Image by © Dreamstime

Image by © Dreamstime

by Pedro Schwartz

Thomas Piketty has intentionally given his latest book the title of Capital in the 21st Century,1 echoing that of Karl Marx’s Das Capital.2 It has caught the attention of American liberals as no other economic book since John Kenneth Galbraith’s historical effusions. Also, as anything the American left enthuses about is sure to be eagerly picked up by European socialists, Piketty is now all the rage this side of the Atlantic. Paul Krugman has helped with his fervid plug of the tome in the New York Review of Books,3 now reproduced by high circulation newspapers, such as Le Monde in Paris and El País in Madrid. The “Piketty tsunami”, as Martin Wolf of the Financial Times has called it, will not recede soon.

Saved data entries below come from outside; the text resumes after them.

/-- **Label `2` of the worked place crosses between `s = 29` and `s = 30`** — inside the bracket `[27.66…, 30.20…]`: the exact cell
`HullCellδ 1605 (s·210) 2 1604 268 (−4472)` HOLDS at `s = 29` and FAILS at `s = 30` (by `decide`); by contrast the all-label netted requirement of
p532641 §4 at this place fails from `s = 1` on (`frey7_l107_netted_fails_all_dilations`) — per-label and summed thresholds are different closed-form numbers.
[folklore] -/
theorem frey7_l107_label2_crossing :
    HullCellδ 1605 (29 * 210) 2 1604 268 (-4472) ∧ ¬ HullCellδ 1605 (30 * 210) 2 1604 268 (-4472) := by
  unfold HullCellδ
  refine ⟨by decide, by decide⟩

/-! ## §5. The per-label death threshold is NON-INCREASING in the label: the last label to die is `j = 2` (append 2026-08-27, same seat)

The docstring's sentence «`s_j⁺` DECREASES in `j`» as a theorem, in cleared-denominator form. With `A := Σ_w c_w·(δ_w + G_w)` and
`B := Σ_w c_w·(G_w + (e_w − 1)) + tol` one has `CAP_j⁺ + tol = A·j + B` (`capPlus_add_tol_eq_linear`), `A, B ≥ 0` under the structural
hypotheses of a local field (`e_w − 1 ≤ δ_w`, `r_out ≤ r_in`, `0 < e_w`, `c_w ≥ 0`, `tol ≥ 0`), and for every `j ≥ 0`:
`((j+1)·A + B)·(j² − 1) ≤ (j·A + B)·((j+1)² − 1)` (`linear_mul_sqSubOne_le_succ`), i.e. `s_{j+1}⁺ ≤ s_j⁺` whenever both denominators
`(j²−1)·M`, `((j+1)²−1)·M` are positive (`j ≥ 2`). Hence the label-`2` threshold `S⁺` of `not_labelGlobal_of_lt` dominates every `s_j⁺`, `j ≥ 2`:
beyond `S⁺` EVERY label `j ≥ 2` is dead, not only label `2` (`labelEnvelope_add_tol_lt_demand_of_lt_of_two`). [folklore] -/

/-- **Abstract monotonicity**: for reals `A, B ≥ 0` and `j ≥ 0`, `((j+1)A + B)(j² − 1) ≤ (jA + B)((j+1)² − 1)` — the difference is
`A·j² + A·j + 2B·j + A + B ≥ 0`. [folklore] -/
theorem linear_mul_sqSubOne_le_succ {A B j : ℝ} (hA : 0 ≤ A) (hB : 0 ≤ B) (hj : 0 ≤ j) :
    ((j + 1) * A + B) * (j ^ 2 - 1) ≤ (j * A + B) * ((j + 1) ^ 2 - 1) := by
  have h : (j * A + B) * ((j + 1) ^ 2 - 1) - ((j + 1) * A + B) * (j ^ 2 - 1) = A * j ^ 2 + A * j + 2 * B * j + A + B := by ring
  nlinarith [mul_nonneg hA (sq_nonneg j), mul_nonneg hA hj, mul_nonneg hB hj]

/-- **The label-`j` cap plus tolerance is LINEAR in the label**: `Σ_w c_w·(jδ_w + (j+1)G_w + (e_w−1)) + tol = j·Σ_w c_w(δ_w + G_w) +
(Σ_w c_w(G_w + (e_w−1)) + tol)`. [folklore] -/
theorem capPlus_add_tol_eq_linear (e δ rin rout : Fin n → ℤ) (c : Fin n → ℝ) (j : ℤ) (tol : ℝ) :
    ∑ w, c w * ((j * δ w + (j + 1) * (rin w - rout w) + (e w - 1) : ℤ) : ℝ) + tol =
      (j : ℝ) * ∑ w, c w * ((δ w + (rin w - rout w) : ℤ) : ℝ) + (∑ w, c w * (((rin w - rout w) + (e w - 1) : ℤ) : ℝ) + tol) := by
  rw [mul_sum, ← add_assoc, ← sum_add_distrib]
  congr 1
  refine sum_congr rfl fun w _ => ?_
  push_cast
  ring

/-- The slope `A = Σ_w c_w(δ_w + G_w)` is `≥ 0` (`c_w ≥ 0`, `e_w − 1 ≤ δ_w`, `0 < e_w`, `r_out ≤ r_in`). [folklore] -/
theorem slope_nonneg (e δ rin rout : Fin n → ℤ) (c : Fin n → ℝ) (he : ∀ w, 0 < e w) (hδ : ∀ w, e w - 1 ≤ δ w)
    (hio : ∀ w, rout w ≤ rin w) (hc : ∀ w, 0 ≤ c w) : 0 ≤ ∑ w, c w * ((δ w + (rin w - rout w) : ℤ) : ℝ) := by
  refine sum_nonneg fun w _ => mul_nonneg (hc w) ?_
  have h1 := he w; have h2 := hδ w; have h3 := hio w
  exact_mod_cast (by omega : (0 : ℤ) ≤ δ w + (rin w - rout w))

/-- The intercept `B = Σ_w c_w(G_w + (e_w − 1)) + tol` is `≥ 0` (`tol ≥ 0`). [folklore] -/
theorem intercept_nonneg (e rin rout : Fin n → ℤ) (c : Fin n → ℝ) (tol : ℝ) (he : ∀ w, 0 < e w)
    (hio : ∀ w, rout w ≤ rin w) (hc : ∀ w, 0 ≤ c w) (htol : 0 ≤ tol) :
    0 ≤ ∑ w, c w * (((rin w - rout w) + (e w - 1) : ℤ) : ℝ) + tol := by
  refine add_nonneg (sum_nonneg fun w _ => mul_nonneg (hc w) ?_) htol
  have h1 := he w; have h3 := hio w
  exact_mod_cast (by omega : (0 : ℤ) ≤ (rin w - rout w) + (e w - 1))

/-- **`s_{j+1}⁺ ≤ s_j⁺` in cleared-denominator form**: `(CAP_{j+1}⁺ + tol)·(j² − 1) ≤ (CAP_j⁺ + tol)·((j+1)² − 1)` for every `j ≥ 0` under the
structural hypotheses — the per-label death threshold of `labelEnvelope_add_tol_lt_demand_of_lt` is non-increasing in the label. [folklore] -/
theorem capPlus_succ_mul_le (e δ rin rout : Fin n → ℤ) (c : Fin n → ℝ) (j : ℤ) (tol : ℝ)
    (he : ∀ w, 0 < e w) (hδ : ∀ w, e w - 1 ≤ δ w) (hio : ∀ w, rout w ≤ rin w) (hc : ∀ w, 0 ≤ c w) (htol : 0 ≤ tol) (hj : 0 ≤ j) :
    (∑ w, c w * (((j + 1) * δ w + (j + 1 + 1) * (rin w - rout w) + (e w - 1) : ℤ) : ℝ) + tol) * ((j : ℝ) ^ 2 - 1) ≤
      (∑ w, c w * ((j * δ w + (j + 1) * (rin w - rout w) + (e w - 1) : ℤ) : ℝ) + tol) * (((j : ℝ) + 1) ^ 2 - 1) := by
  have e1 := capPlus_add_tol_eq_linear e δ rin rout c (j + 1) tol
  have e0 := capPlus_add_tol_eq_linear e δ rin rout c j tol
  rw [e1, e0]
  set A : ℝ := ∑ w, c w * ((δ w + (rin w - rout w) : ℤ) : ℝ) with hAdef
  set B : ℝ := ∑ w, c w * (((rin w - rout w) + (e w - 1) : ℤ) : ℝ) + tol with hBdef
  have hA : 0 ≤ A := slope_nonneg e δ rin rout c he hδ hio hc
  have hB : 0 ≤ B := intercept_nonneg e rin rout c tol he hio hc htol
  have hj' : (0 : ℝ) ≤ (j : ℝ) := by exact_mod_cast hj
  have hcast : ((j + 1 : ℤ) : ℝ) = (j : ℝ) + 1 := by push_cast; ring
  rw [hcast]
  exact linear_mul_sqSubOne_le_succ hA hB hj'

/-- **Beyond the label-`2` threshold EVERY label `j ≥ 2` is dead** (not only label `2`): if
`Σ_w c_w·(2δ_w + 3G_w + (e_w − 1)) + tol < 3·s·M` then for every integer `j ≥ 2` the label-`j` place-summed licence with tolerance `tol` FAILS at `s`
— because `CAP_j⁺ + tol ≤ ((j²−1)/3)·(CAP₂⁺ + tol)` (the caps grow linearly, `(j²−1)/3 ≥ (j−1)·…`; directly: `A·j + B ≤ ((j²−1)/3)·(2A + B)` for
`j ≥ 2`, `A, B ≥ 0`) while the demand grows by exactly `(j²−1)/3`. [folklore] -/
theorem labelEnvelope_add_tol_lt_demand_of_lt_of_two (e m δ rin rout : Fin n → ℤ) (c : Fin n → ℝ) (j s : ℤ) (tol : ℝ)
    (he : ∀ w, 0 < e w) (hδ : ∀ w, e w - 1 ≤ δ w) (hio : ∀ w, rout w ≤ rin w) (hc : ∀ w, 0 ≤ c w) (htol : 0 ≤ tol) (hj : 2 ≤ j)
    (hs : ∑ w, c w * ((2 * δ w + 3 * (rin w - rout w) + (e w - 1) : ℤ) : ℝ) + tol <
        3 * (s : ℝ) * ∑ w, c w * ((m w : ℤ) : ℝ)) :
    ∑ w, c w * ((j * δ w + (j + 1) * (rin w - rout w) + (j ^ 2 * (s * m w) - j * δ w - (j + 1) * rin w) % e w : ℤ) : ℝ) + tol <
      ∑ w, c w * (((j ^ 2 - 1) * (s * m w) : ℤ) : ℝ) := by
  refine labelEnvelope_add_tol_lt_demand_of_lt e m δ rin rout c j s tol he hc ?_
  -- linear form of both caps
  have eJ := capPlus_add_tol_eq_linear e δ rin rout c j tol
  have e2 := capPlus_add_tol_eq_linear e δ rin rout c 2 tol
  have h2 : ∑ w, c w * (((2 : ℤ) * δ w + (2 + 1) * (rin w - rout w) + (e w - 1) : ℤ) : ℝ) =
      ∑ w, c w * ((2 * δ w + 3 * (rin w - rout w) + (e w - 1) : ℤ) : ℝ) :=
    sum_congr rfl fun w _ => by push_cast; ring
  rw [h2] at e2
  set A : ℝ := ∑ w, c w * ((δ w + (rin w - rout w) : ℤ) : ℝ) with hAdef
  set B : ℝ := ∑ w, c w * (((rin w - rout w) + (e w - 1) : ℤ) : ℝ) + tol with hBdef
  set M : ℝ := ∑ w, c w * ((m w : ℤ) : ℝ) with hMdef
  have hA : 0 ≤ A := slope_nonneg e δ rin rout c he hδ hio hc
  have hB : 0 ≤ B := intercept_nonneg e rin rout c tol he hio hc htol
  have hj' : (2 : ℝ) ≤ (j : ℝ) := by exact_mod_cast hj
  -- from hs: 2A + B < 3 s M
  have hs' : ((2 : ℤ) : ℝ) * A + B < 3 * (s : ℝ) * M := by rw [← e2]; exact hs
  push_cast at hs'
  -- goal: A j + B < s (j² − 1) M
  rw [eJ]
  -- (j²−1)/3 ≥ 1 and A j + B ≤ ((j²−1)/3)(2A + B)
  have hcap : (j : ℝ) * A + B ≤ (((j : ℝ) ^ 2 - 1) / 3) * (2 * A + B) := by
    nlinarith [mul_nonneg hA (sub_nonneg.mpr hj'), mul_nonneg hB (sub_nonneg.mpr hj'), mul_nonneg hA (mul_nonneg (sub_nonneg.mpr hj') (sub_nonneg.mpr hj')),
      mul_nonneg hB (mul_nonneg (sub_nonneg.mpr hj') (sub_nonneg.mpr hj'))]
  have hpos : 0 < ((j : ℝ) ^ 2 - 1) / 3 := by nlinarith
  calc (j : ℝ) * A + B ≤ (((j : ℝ) ^ 2 - 1) / 3) * (2 * A + B) := hcap
    _ < (((j : ℝ) ^ 2 - 1) / 3) * (3 * (s : ℝ) * M) := mul_lt_mul_of_pos_left hs' hpos
    _ = (s : ℝ) * ((j : ℝ) ^ 2 - 1) * M := by ring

The book is attractively written, with an abundance of historical and literary references that leaven its lengthy pages. Its very physical weight gives it authority. The statistical apparatus enshrined in its tables and graphs adorns it with a scientific aura. Its watered down Marxism chimes in well with egalitarians of all hues in the developed world. Despite some Piketty fatigue having set in, the book deserves serious examination as its arguments will be an essential part of the armory of left-leaning liberals and anti-market conservatives both in America and in Europe for a long time to come.